Production Search Service

from fastapi import FastAPI, HTTPException
from pydantic import BaseModel
from typing import Optional

app = FastAPI()

# Initialize components (placeholder)
embedding_client = None
vector_index = None
hybrid_searcher = None
reranker = None

class SearchRequest(BaseModel):
    query: str
    k: int = 10
    use_reranking: bool = True
    filter: Optional[dict] = None

class IndexRequest(BaseModel):
    documents: list[str]
    ids: Optional[list[str]] = None
    metadata: Optional[list[dict]] = None

@app.post("/v1/search")
async def search(request: SearchRequest):
    """Search for relevant documents."""
    
    # Get initial results
    if hybrid_searcher:
        results = await hybrid_searcher.search(
            request.query,
            k=request.k * 2 if request.use_reranking else request.k
        )
    else:
        # Dense-only search
        query_embedding = await embedding_client.embed(request.query)
        raw_results = vector_index.search(query_embedding, request.k * 2)
        
        results = [
            SearchResult(
                id=str(idx),
                score=score,
                content=meta.get("content", ""),
                metadata=meta
            )
            for idx, score, meta in raw_results
        ]
    
    # Rerank if enabled
    if request.use_reranking and reranker:
        results = await reranker.rerank(
            request.query,
            results,
            top_k=request.k
        )
    else:
        results = results[:request.k]
    
    return {
        "results": [
            {
                "id": r.id,
                "score": r.score,
                "content": r.content,
                "metadata": r.metadata
            }
            for r in results
        ]
    }

@app.post("/v1/index")
async def index_documents(request: IndexRequest):
    """Index new documents."""
    
    # Generate embeddings
    embeddings = await embedding_client.embed_batch(request.documents)
    
    # Build metadata
    metadata = request.metadata or [{}] * len(request.documents)
    for i, doc in enumerate(request.documents):
        metadata[i]["content"] = doc
    
    # Add to index
    embeddings_array = np.array(embeddings)
    vector_index.build(embeddings_array, metadata)
    
    return {
        "indexed": len(request.documents),
        "dimension": embeddings_array.shape[1]
    }

@app.get("/v1/stats")
async def get_stats():
    """Get index statistics."""
    
    return {
        "total_vectors": vector_index.index.ntotal if vector_index else 0,
        "dimension": vector_index.config.dimension if vector_index else 0,
        "index_type": vector_index.config.index_type.value if vector_index else None
    }

@app.get("/health")
async def health():
    return {"status": "healthy"}

References

Conclusion

Vector search optimization transforms basic similarity search into high-quality retrieval.
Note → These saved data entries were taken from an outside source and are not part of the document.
import Literature.Topology.CoveringSpaces.CoveringIdRigid
import Literature.AnabelianGeometry.AbsoluteAnabelian.SlimOfEquivalence
import Literature.AnabelianGeometry.Anabelioids.SlimProofs
import HarnessLib

/-!
# `Cov^fin(X)` is a SLIM anabelioid iff `π̂₁(X, x₀)` is a slim profinite group

PROOF-ONLY companion (abc-iut cell, campaign-L R1 support, GAP row G-L4t14-R1; seat abc-iut-f-072).
[AbsTopIII] Lemma 4.3 p. 106 («Slimness of Archimedean Fundamental Groups … `Π_X` is slim») is consumed by
Prop. 4.2 (i) through [GeoAn] Def. 1.2.4 / [SemiAnbd] §0 p. 6 («`B(G)` is slim iff `Z_G(H) = 1` for every
open `H`» — the tree's `bCat_isSlim_iff_isSlimGroup_holds`).  At the topological level, with abc-iut-w5-d144's
`CovFin.equivBCat x₀ : CovFin X ≌ B(π̂₁(X, x₀))` and slimness being invariant under equivalence
(`isSlim_iff_of_equivalence`):

* `CovFin.isSlim_iff_isSlim_bCat` — `Cov^fin(X)` is slim (every `Cov^fin(X)_{/E} → Cov^fin(X)` rigid) iff
  `B(π̂₁(X, x₀))` is slim (universe-polymorphic);
* `CovFin.isSlim_iff_isSlimGroup` — iff the profinite completion `π̂₁(X, x₀)` is a SLIM group (`X : Type`);
* `CovFin.isSlim_compl_finite` — `Cov^fin(ℂ ∖ F)` is a slim category for `F` finite, `2 ≤ |F|` (the
  thrice-punctured sphere), `π₁ ≅ F_{|F|}` having slim profinite completion (w5-d144 / w5-d016 ingredients).

Theorems only; nothing here bears on [IUTchIII] Cor. 3.12.
-/

noncomputable section

open CategoryTheory

universe u

namespace Literature.Topology.CoveringSpaces.CovFin

open Literature.AnabelianGeometry.AbsoluteAnabelian Literature.AnabelianGeometry.Anabelioids
open Literature.AlgebraicGeometry.Frobenioids Literature.IUT.HodgeTheaters

/-- **`Cov^fin(X)` is slim iff `B(π̂₁(X, x₀))` is slim** (universe-polymorphic form).
[cite: MochizukiFrdI2008, §0 p.14] -/
theorem isSlim_iff_isSlim_bCat {X : Type u} [TopologicalSpace X] [PathConnectedSpace X]
    [StronglyLocallyContractibleSpace X] (x₀ : X) :
    IsSlim (CovFin X) ↔ IsSlim (BCat (profiniteCompletion (FundamentalGroup X x₀))) :=
  isSlim_iff_of_equivalence (equivBCat (X := X) x₀)

/-- **`Cov^fin(X)` is a slim anabelioid iff `π̂₁(X, x₀)` is a slim profinite group** — the categorical
reading of [AbsTopIII] Lemma 4.3 at the topological level ([SemiAnbd] §0: `B(G)` slim iff `G` slim).
[cite: MochizukiAbsTopIII2015, Lemma 4.3 p.106] -/
theorem isSlim_iff_isSlimGroup {X : Type} [TopologicalSpace X] [PathConnectedSpace X]
    [StronglyLocallyContractibleSpace X] (x₀ : X) :
    IsSlim (CovFin X) ↔ IsSlimGroup (profiniteCompletion (FundamentalGroup X x₀)) :=
  (isSlim_iff_isSlim_bCat x₀).trans (bCat_isSlim_iff_isSlimGroup_holds _)

/-- **`Cov^fin(ℂ ∖ F)` is slim** for `F ⊆ ℂ` finite with at least two points (e.g. the thrice-punctured
sphere `ℂ ∖ {0, 1}`): `π₁(ℂ ∖ F) ≅ F_{|F|}` has slim profinite completion
(`isSlimGroup_profiniteCompletion_fundamentalGroup_compl_finite`). [cite: MochizukiAbsTopIII2015, Lemma 4.3 p.106] -/
theorem isSlim_compl_finite {F : Set ℂ} (hF : F.Finite) (h2 : 2 ≤ F.ncard) : IsSlim (CovFin ↥(Fᶜ)) := by
  haveI := pathConnectedSpace_compl_finite hF
  haveI := stronglyLocallyContractibleSpace_compl_finite hF
  have x : ↥(Fᶜ) := Classical.arbitrary _
  exact (isSlim_iff_isSlimGroup x).mpr (isSlimGroup_profiniteCompletion_fundamentalGroup_compl_finite hF h2 x)

end Literature.Topology.CoveringSpaces.CovFin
Start with the right embedding model for your domain—general-purpose models work well for most cases, but domain-specific models can significantly improve relevance. Choose index types based on your scale: flat indexes for small datasets, HNSW for balanced performance, IVF for large-scale deployments. Hybrid search combining dense and sparse retrieval often outperforms either alone—use reciprocal rank fusion to combine results effectively. Reranking with cross-encoders or LLMs dramatically improves precision at the cost of latency—use multi-stage pipelines to balance quality and speed. Monitor retrieval metrics (recall, precision, MRR) to guide optimization decisions. The goal is building retrieval systems that consistently surface the most relevant content for your users.